离散制造过程中典型工件的质量符合率分类(2019-08-25)

作者: 南海金雕 | 来源:发表于2019-08-25 09:15 被阅读0次

    最近,在DataFountain平台由中国计算机学会 & 西门子举办了一个“离散制造过程中典型工件的质量符合率预测”的比赛,就尝试了一下。

    1.数据清洗

    发现数据集的中每个特征最大最小值相差非常大,而且很大的数字不在少数。尝试用正态分布异常点检测法初步对异常值进行判断,并用均值进行替换。然而,替换完后,还是存在不少的异常点。

    清洗前的数据 清洗后的数据

    2.构建模型

    其实,还可以利用加减乘除构建人工特征……并用多个模型融合以提高准确率,这里就是做了一个Baseline,在没有调参数的情况下,分别用SVM、MLP、CNN、LihtGBM、XGBoost跑了一遍,发现最后一个准确率在50%左右,其他的都是在41%-45%之间。

    2.1 SVM (这个使用MATLAB跑的)

    Data=csvread('Train_AfterQinXi.csv');

    BiLi=0.1;  %注意点 1.最后一列要按顺序排列,并且最后一列一定是类型,需要设定测试集的比例

    [m,n]=size(Data);%最后一列是分类的类型,Excel要排序

    Testnum=zeros(1,max(Data(:,n))+1);

    Speicesnum=Testnum;

    kkk=1;

    sum0=0;

    BJS=Data(1,n);

    for j=1:m

        if Data(j,n)==BJS

          sum0=sum0+1;

        else

          Speicesnum(kkk)=sum0;

          Testnum(kkk)=floor(BiLi*sum0);kkk=kkk+1;

          sum0=1;BJS=Data(j,n);

        end

    end

    Testnum(1,end)=floor(BiLi*sum0);

    Speicesnum(1,end)=sum0;

    for j=1:length(Testnum)

        if Testnum(j)==0

          Testnum(j)=1;

        end

    end

    %求出每类的个数

    Train_Feature=[];

    Train_Label=[];

    Test_Feature=[];

    Test_Label=[];

    for j=1:max(Data(:,n))+1

        if j==1

          Kaishi=1;

        else

          Kaishi=sum(Speicesnum(1,1:j-1))+1;

        end

        JieSu1=sum(Speicesnum(1,1:j))-Testnum(j);

        JieSu2=sum(Speicesnum(1,1:j));

        Train_Feature=[Train_Feature;Data(Kaishi:JieSu1,1:n-1)];

        Train_Label=[Train_Label;Data(Kaishi:JieSu1,n)];

        Test_Feature=[Test_Feature;Data(JieSu1+1:JieSu2,1:n-1)];

        Test_Label=[Test_Label;Data(JieSu1+1:JieSu2,n)];

    end

    %数据预处理,将训练集和测试集归一化到[0,1]区间

    [mtrain,ntrain] = size(Train_Feature);

    [mtest,ntest] = size(Test_Feature);

    dataset = [Train_Feature;Test_Feature];

    [dataset_scale,ps] = mapminmax(dataset',0,1);

    dataset_scale = dataset_scale';

    Train_Feature = dataset_scale(1:mtrain,:);

    Test_Feature = dataset_scale( (mtrain+1):(mtrain+mtest),: );

    %SVM网络训练和预测

    model = fitcecoc(Train_Feature,Train_Label);

    [predict_label] =predict(model,Test_Feature);

    accuracy=0;

    for j=1:length(Test_Label)

        if Test_Label(j)==predict_label(j)

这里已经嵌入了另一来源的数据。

import Literature.MathematicalPhysics.KineticTheory.MetropolisOddStatistic
import Literature.Analysis.FluidPDE.HardSphereRegularGeometry
import Summits.AtomisticToContinuum.HydrodynamicLimit.Theorems.JParityClosureOddContactSymmetryTubeStatRegular
import Summits.AtomisticToContinuum.HydrodynamicLimit.Theorems.JParityClosureEvenStressEnskogClusterTransportKernel
import HarnessLib

/-!
# Regularity of the Metropolis-odd mark (`stub_metroMarkRegular`, S3b of the line
# `KineticSlabSketch` of the crux `JParityClosure.OddContactSymmetry`, stmt-AtomisticToContinuum-17722)

The Metropolis-weighted odd mark `metroOddMark σ N χ g Ψ r ϑ s z i j` of
`Literature.MathematicalPhysics.KineticTheory.MetropolisOddStatistic`,
`χ(s, xᵢ) · g(σ³ ρ_r(xᵢ)) · Ψ(ε⁻¹ sep(xᵢ, xⱼ), vᵢ⁻, vⱼ⁻) · min(1, e^{−F})`, is

* continuous at every `(s, z)` with `z` a contact configuration of the pair `(i, j)`
  (`continuousAt_metroOddMark`): `χ, g, Ψ` are continuous; the cone-mollified empirical density
  `ρ_r` and one-particle law `h = h_{r,ϑ}` are finite averages (`integral_empiricalMeasure`) of
  continuous kernels (the minimal-image DISTANCE `Torus.euclidDist` is continuous,
  `Torus.continuous_euclidDist`), and `h(xᵢ, ·) > 0` thanks to the self term `k = i` of the average
  (`mollLaw_pos`), so the four logarithms of the surprisal jump `F` are continuous; the reflection
  law `reflectVel n p` is jointly continuous at impact directions `n ≠ 0`
  (`continuousAt_reflectVel_comp`); and the one delicate ingredient, the minimal-image separation
  VECTOR `sep(x, y) = reprSym (x − y)` of `𝕋³`, is continuous on the chart `‖reprSym‖ < 1/2`
  (`EvenStressEnskog.continuousAt_reprSym_of_norm_lt` of
  `…Theorems.JParityClosureEvenStressEnskogClusterTransportKernel`), which contains every contact
  pair since `‖sep(xᵢ, xⱼ)‖ = ε = hsDiameter σ N ≤ σ < 1/2`;
* Borel measurable in the configuration at each fixed time (`measurable_metroOddMark`): the
  compositional measurable blocks of `…Theorems.JParityClosureOddContactSymmetryTubeStatRegular`
  (`measurable_reprSym_comp`, `measurable_euclidDist_comp`, `measurable_reflectVel_comp`,
  `measurable_localMaxwellian_comp`) and `fun_prop`, exactly as for the rev-1 tube functional.

The registered stub `stub_metroMarkRegular` is the conjunction; it feeds the neighbour
`stub_collisionPairSumMeasurable` (measurability of the slab collision sums in the initial datum).

## References

* I. Gallagher, L. Saint-Raymond, B. Texier, *From Newton to Boltzmann* (2013), Ch. 4 intro
  (hard spheres on `𝕋^d`, minimal image), §4.1 (pre- and post-collisional velocities).
* W. K. Hastings, *Monte Carlo sampling methods using Markov chains and their applications*,
  Biometrika 57 (1970), §2 (the acceptance `min(1, e^{−F})`).
-/

noncomputable section

open Set MeasureTheory Filter
open scoped Topology InnerProductSpace

namespace Summit.AtomisticToContinuum.HydrodynamicLimit.Theorems.OddContactSymmetryKineticSlab

open Literature.Analysis.FluidPDE Literature.MathematicalPhysics.KineticTheory

/-! ## Continuous building blocks -/

/-- The elastic reflection law `reflectVel n p` is jointly continuous in the impact direction and the
velocity pair at every nonzero impact direction (the only singularity is the division by `‖n‖²`).
[folklore] -/
theorem continuousAt_reflectVel_comp {α : Type*} [TopologicalSpace α] {n : α → V3}
    {p : α → V3 × V3} {a : α} (hn : ContinuousAt n a) (hp : ContinuousAt p a) (h0 : n a ≠ 0) :
    ContinuousAt (fun x => reflectVel (n x) (p x)) a := by
  have hc : ContinuousAt (fun x => ⟪(p x).1 - (p x).2, n x⟫_ℝ / ‖n x‖ ^ 2) a :=
    ((hp.fst.sub hp.snd).inner hn).div (hn.norm.pow 2) (pow_ne_zero 2 (norm_ne_zero_iff.2 h0))
  unfold reflectVel
  exact (hp.fst.sub (hc.smul hn)).prodMk (hp.snd.add (hc.smul hn))

section ContinuousBlocks

variable {α : Type*} [TopologicalSpace α]

/-- The minimal-image distance of two continuous torus-valued maps is continuous. [folklore] -/
theorem continuous_euclidDist_comp {f g : α → UnitAddTorus (Fin 3)} (hf : Continuous f)
    (hg : Continuous g) : Continuous fun a => Torus.euclidDist (f a) (g a) := by
  have h := Torus.continuous_euclidDist.comp (hf.prodMk hg)
  simpa only [Function.comp_def] using h

/-- The local Maxwellian is jointly continuous in bulk velocity and velocity. [folklore] -/
theorem continuous_localMaxwellian_comp (ρ θ : ℝ) {u v : α → V3} (hu : Continuous u)
    (hv : Continuous v) : Continuous fun a => localMaxwellian ρ θ (u a) (v a) := by
  unfold localMaxwellian
  fun_prop

end ContinuousBlocks

attribute [local fun_prop] continuous_euclidDist_comp continuous_localMaxwellian_comp
  measurable_reprSym_comp measurable_euclidDist_comp measurable_reflectVel_comp
  measurable_localMaxwellian_comp

variable {N : ℕ}

/-- The cone-mollified empirical density `z ↦ ρ_r(xᵢ) = ∫ b_r(y, xᵢ) dμ_z(y, w)` read at the position
of particle `i` is a continuous function of the configuration (a finite average of cone kernels of
minimal-image distances). [folklore] -/
theorem continuous_mollDensity (r : ℝ) (i : Fin (N + 1)) :
    Continuous fun z : Config (N + 1) (Fin 3) T3 =>
      ∫ q, 3 / (Real.pi * r ^ 3) * max (1 - Torus.euclidDist q.1 (z i).1 / r) 0
        ∂(empiricalMeasure z) := by
  simp only [integral_empiricalMeasure]
  fun_prop

/-- The mollified empirical one-particle law `(z, v) ↦ h(xᵢ, v) = ∫ b_r(y, xᵢ) M_{1,v,ϑ²}(w) dμ_z(y, w)`
read at the position of particle `i` is jointly continuous in the configuration and the velocity.
[folklore] -/
theorem continuous_mollLaw (r ϑ : ℝ) (i : Fin (N + 1)) :
    Continuous fun q : Config (N + 1) (Fin 3) T3 × V3 =>
      ∫ y, 3 / (Real.pi * r ^ 3) * max (1 - Torus.euclidDist y.1 (q.1 i).1 / r) 0 *
        localMaxwellian 1 (ϑ ^ 2) q.2 y.2 ∂(empiricalMeasure q.1) := by
  simp only [integral_empiricalMeasure]
  fun_prop

/-- Compositional form of `continuous_mollLaw`: along a configuration map and a velocity selection
that are continuous at a point, the mollified law is continuous at that point. [folklore] -/
theorem continuousAt_mollLaw_comp {α : Type*} [TopologicalSpace α]
    {w : α → Config (N + 1) (Fin 3) T3} {u : α → V3} {a : α} (hw : ContinuousAt w a)
    (hu : ContinuousAt u a) (r ϑ : ℝ) (i : Fin (N + 1)) :
    ContinuousAt (fun x => ∫ y, 3 / (Real.pi * r ^ 3) * max (1 - Torus.euclidDist y.1 (w x i).1 / r) 0 *
        localMaxwellian 1 (ϑ ^ 2) (u x) y.2 ∂(empiricalMeasure (w x))) a := by
  have h := (continuous_mollLaw r ϑ i).continuousAt.comp (hw.prodMk hu)
  simpa only [Function.comp_def] using h

/-- The mollified empirical law read at the position of a particle of the configuration is
positive at every velocity (`r, ϑ > 0`): all terms of the average are nonnegative and the self term
`k = i` is `3/(π r³) · M_{1,v,ϑ²}(vᵢ) > 0`. [folklore] -/
theorem mollLaw_pos {r ϑ : ℝ} (hr : 0 < r) (hϑ : 0 < ϑ) (z : Config (N + 1) (Fin 3) T3)
    (i : Fin (N + 1)) (v : V3) :
    0 < ∫ y, 3 / (Real.pi * r ^ 3) * max (1 - Torus.euclidDist y.1 (z i).1 / r) 0 *
        localMaxwellian 1 (ϑ ^ 2) v y.2 ∂(empiricalMeasure z) := by
  rw [integral_empiricalMeasure]
  refine mul_pos (inv_pos.2 (by exact_mod_cast Nat.succ_pos N)) ?_
  refine Finset.sum_pos' (fun k _ => mul_nonneg (coneKernel_nonneg_le hr _ _).1
    (localMaxwellian_nonneg zero_le_one (sq_nonneg ϑ) _ _)) ⟨i, Finset.mem_univ _, ?_⟩
  rw [Torus.euclidDist_self, zero_div, sub_zero, max_eq_left zero_le_one, mul_one]
  exact mul_pos (by positivity) (localMaxwellian_pos one_pos (pow_pos hϑ 2) _ _)

/-! ## Continuity of the mark at contact configurations -/

/-- **The Metropolis-odd mark is continuous at contact configurations.**  For `0 < σ < 1/2`,
continuous `χ, g, Ψ` and `r, ϑ > 0`, `(s, z) ↦ metroOddMark σ N χ g Ψ r ϑ s z i j` is continuous at
every `(t, z)` with `z` in the contact set of `(i, j)` (there `‖sep(xᵢ, xⱼ)‖ = hsDiameter σ N ∈ (0, 1/2)`,
so the minimal-image separation vector is continuous nearby and the impact direction is nonzero).
[folklore] -/
theorem continuousAt_metroOddMark {σ : ℝ} (hσ : 0 < σ) (hσ2 : σ < 2⁻¹) (N : ℕ)
    {χ : ℝ × UnitAddTorus (Fin 3) → ℝ} (hχ : Continuous χ) {g : ℝ → ℝ} (hg : Continuous g)
    {Ψ : V3 × V3 × V3 → ℝ} (hΨ : Continuous Ψ) {r ϑ : ℝ} (hr : 0 < r) (hϑ : 0 < ϑ)
    {i j : Fin (N + 1)} (t : ℝ) {z : Config (N + 1) (Fin 3) T3}
    (hz : z ∈ contactSet (Torus.geometry (Fin 3)) (N + 1) (hsDiameter σ N) i j) :
    ContinuousAt (fun p : ℝ × Config (N + 1) (Fin 3) T3 => metroOddMark σ N χ g Ψ r ϑ p.1 p.2 i j)
      (t, z) := by
  obtain ⟨-, hc⟩ := hz
  have hε : 0 < hsDiameter σ N := hsDiameter_pos hσ N
  have hn : (Torus.geometry (Fin 3)).sepVec (z i).1 (z j).1 ≠ 0 := by
    intro h
    rw [h, norm_zero] at hc
    exact hε.ne hc
  have hlt : ‖Torus.reprSym ((z i).1 - (z j).1)‖ < 1 / 2 := by
    rw [← Torus.geometry_sepVec, hc]
    have h1 := hsDiameter_le hσ.le N
    have h2 : (2⁻¹ : ℝ) = 1 / 2 := by norm_num
    linarith
  -- the minimal-image separation vector of the pair, continuous at `(t, z)`
  have hS : ContinuousAt (fun p : ℝ × Config (N + 1) (Fin 3) T3 =>
      (Torus.geometry (Fin 3)).sepVec (p.2 i).1 (p.2 j).1) (t, z) := by
    have h2 : Continuous fun p : ℝ × Config (N + 1) (Fin 3) T3 => (p.2 i).1 - (p.2 j).1 := by
      fun_prop
    have h := ContinuousAt.comp_of_eq (EvenStressEnskog.continuousAt_reprSym_of_norm_lt hlt)
      (h2.continuousAt (x := (t, z))) rfl
    simp only [Function.comp_def] at h
    exact h
  -- the pre-collisional velocities of the pair, continuous at `(t, z)`
  have hP : ContinuousAt (fun p : ℝ × Config (N + 1) (Fin 3) T3 =>
      reflectVel ((Torus.geometry (Fin 3)).sepVec (p.2 i).1 (p.2 j).1) ((p.2 i).2, (p.2 j).2))
      (t, z) := by
    have hv : Continuous fun p : ℝ × Config (N + 1) (Fin 3) T3 => ((p.2 i).2, (p.2 j).2) := by
      fun_prop
    exact continuousAt_reflectVel_comp hS hv.continuousAt hn
  -- the logarithm of the mollified law at `xᵢ` along a velocity selection continuous at `(t, z)`
  have hH : ∀ {u : ℝ × Config (N + 1) (Fin 3) T3 → V3}, ContinuousAt u (t, z) →
      ContinuousAt (fun p : ℝ × Config (N + 1) (Fin 3) T3 => Real.log (∫ y, 3 / (Real.pi * r ^ 3) *
        max (1 - Torus.euclidDist y.1 (p.2 i).1 / r) 0 * localMaxwellian 1 (ϑ ^ 2) (u p) y.2
          ∂(empiricalMeasure p.2))) (t, z) := fun hu =>
    (continuousAt_mollLaw_comp continuousAt_snd hu r ϑ i).log (mollLaw_pos hr hϑ z i _).ne'
  have hVi : ContinuousAt (fun p : ℝ × Config (N + 1) (Fin 3) T3 => (p.2 i).2) (t, z) :=
    (Continuous.continuousAt (by fun_prop))
  have hVj : ContinuousAt (fun p : ℝ × Config (N + 1) (Fin 3) T3 => (p.2 j).2) (t, z) :=
    (Continuous.continuousAt (by fun_prop))
  -- the globally continuous factors
  have hA : ContinuousAt (fun p : ℝ × Config (N + 1) (Fin 3) T3 => χ (p.1, (p.2 i).1)) (t, z) :=
    (Continuous.continuousAt (by fun_prop))
  have hGρ : ContinuousAt (fun p : ℝ × Config (N + 1) (Fin 3) T3 =>
      g (σ ^ 3 * ∫ q, 3 / (Real.pi * r ^ 3) * max (1 - Torus.euclidDist q.1 (p.2 i).1 / r) 0
        ∂(empiricalMeasure p.2))) (t, z) :=
    (hg.comp (continuous_const.mul ((continuous_mollDensity r i).comp continuous_snd))).continuousAt
  have hΨ' : ContinuousAt (fun p : ℝ × Config (N + 1) (Fin 3) T3 =>
      Ψ ((hsDiameter σ N)⁻¹ • (Torus.geometry (Fin 3)).sepVec (p.2 i).1 (p.2 j).1,
        (reflectVel ((Torus.geometry (Fin 3)).sepVec (p.2 i).1 (p.2 j).1) ((p.2 i).2, (p.2 j).2)).1,
        (reflectVel ((Torus.geometry (Fin 3)).sepVec (p.2 i).1 (p.2 j).1) ((p.2 i).2, (p.2 j).2)).2))
      (t, z) := by
    have hSc := hS.const_smul (hsDiameter σ N)⁻¹
    have h := hΨ.continuousAt.comp (hSc.prodMk (hP.fst.prodMk hP.snd))
    simp only [Function.comp_def] at h
    exact h
  have hmin : Continuous fun y : ℝ => min 1 (Real.exp (-y)) := by fun_prop
  dsimp only [metroOddMark]
  exact (hA.mul hGρ).mul (hΨ'.mul (hmin.continuousAt.comp
    ((((hH hP.fst).add (hH hP.snd)).sub (hH hVi)).sub (hH hVj))))

/-! ## Measurability of the mark in the configuration -/

/-- **The Metropolis-odd mark is Borel measurable in the configuration** at each fixed time, for
continuous `χ, g, Ψ` (finite averages, the measurable minimal image `Torus.measurable_reprSym`,
`Real.log`, `Real.exp`, `min`). [folklore] -/
theorem measurable_metroOddMark (σ : ℝ) (N : ℕ) {χ : ℝ × UnitAddTorus (Fin 3) → ℝ}
    (hχ : Continuous χ) {g : ℝ → ℝ} (hg : Continuous g) {Ψ : V3 × V3 × V3 → ℝ} (hΨ : Continuous Ψ)
    (r ϑ t : ℝ) (i j : Fin (N + 1)) :
    Measurable fun z : Config (N + 1) (Fin 3) T3 => metroOddMark σ N χ g Ψ r ϑ t z i j := by
  have hχm : Measurable χ := hχ.measurable
  have hgm : Measurable g := hg.measurable
  have hΨm : Measurable Ψ := hΨ.measurable
  dsimp only [metroOddMark]
  simp only [integral_empiricalMeasure, Torus.geometry_sepVec]
  fun_prop

/-! ## The registered stub -/

/-- **S3b `stub_metroMarkRegular` — regularity of the Metropolis-odd mark.**  For `0 < σ < 1/2`, continuous
`χ, g, Ψ` and `r, ϑ > 0`, the mark `(t, z) ↦ metroOddMark … t z i j` is continuous at every `(t, z)` with `z` a
contact configuration of `(i, j)` (the minimal-image separation is continuous near contact since
`ε ≤ σ < 1/2`; the mollified empirical laws are finite averages of continuous kernels and `h > 0`), and
`z ↦ metroOddMark … t z i j` is measurable. [folklore] -/
theorem stub_metroMarkRegular {σ : ℝ} (hσ : 0 < σ) (hσ2 : σ < 2⁻¹) (N : ℕ)
    {χ : ℝ × UnitAddTorus (Fin 3) → ℝ} (hχ : Continuous χ) {g : ℝ → ℝ} (hg : Continuous g)
    {Ψ : V3 × V3 × V3 → ℝ} (hΨ : Continuous Ψ) {r ϑ : ℝ} (hr : 0 < r) (hϑ : 0 < ϑ) :
    (∀ i j : Fin (N + 1), i ≠ j → ∀ (t : ℝ) (z : Config (N + 1) (Fin 3) T3),
      z ∈ contactSet (Torus.geometry (Fin 3)) (N + 1) (hsDiameter σ N) i j →
      ContinuousAt (fun p : ℝ × Config (N + 1) (Fin 3) T3 => metroOddMark σ N χ g Ψ r ϑ p.1 p.2 i j) (t, z)) ∧
    (∀ (t : ℝ) (i j : Fin (N + 1)), Measurable fun z => metroOddMark σ N χ g Ψ r ϑ t z i j) :=
  ⟨fun _ _ _ t _ hz => continuousAt_metroOddMark hσ hσ2 N hχ hg hΨ hr hϑ t hz,
    fun t i j => measurable_metroOddMark σ N hχ hg hΨ r ϑ t i j⟩

end Summit.AtomisticToContinuum.HydrodynamicLimit.Theorems.OddContactSymmetryKineticSlab

end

          accuracy=accuracy+1;

        end

    end

    accuracy=accuracy/length(Test_Label)

    2.2 LightGBM

    import lightgbm as lgb

    import numpy as np

    from pandas import read_csv

    from sklearn import datasets

    from xgboost import plot_importance

    from matplotlib import pyplot as plt

    from sklearn.model_selection import train_test_split

    dataset = read_csv('ZeroOne_Train.csv')

    XXX = read_csv('ZeroOne_Test.csv')

    values = dataset.values

    XY= values

    Y = XY[:,10]

    n_train_hours1 =5398

    x_train=XY[:n_train_hours1,0:10]

    trainY =Y[:n_train_hours1]

    x_test =XY[n_train_hours1:, 0:10]

    testY =Y[n_train_hours1:]

    X_train=np.array(x_train,dtype=np.float)

    X_test=np.array(x_test,dtype=np.float)

    y_train=np.array(trainY,dtype=np.int)

    y_test=np.array(testY,dtype=np.int)

    XXX=np.array(XXX,dtype=np.float)

    params = {

    'boosting_type': 'gbdt',

    'objective': 'multiclassova',

    'num_class': 4, 

    'metric': 'multi_error',

    'num_leaves': 63,

    'learning_rate': 0.01,

    'feature_fraction': 0.9,

    'bagging_fraction': 0.9,

    'bagging_seed':0,

    'bagging_freq': 1,

    'verbose': -1,

    'reg_alpha':1,

    'reg_lambda':2,

    'lambda_l1': 0,

    'lambda_l2': 1,

    'num_threads': 8,

    }

    train_data=lgb.Dataset(X_train,label=y_train)

    validation_data=lgb.Dataset(X_test,label=y_test)

    clf=lgb.train(params,train_data,valid_sets=[validation_data],num_boost_round = 1300,verbose_eval = 100)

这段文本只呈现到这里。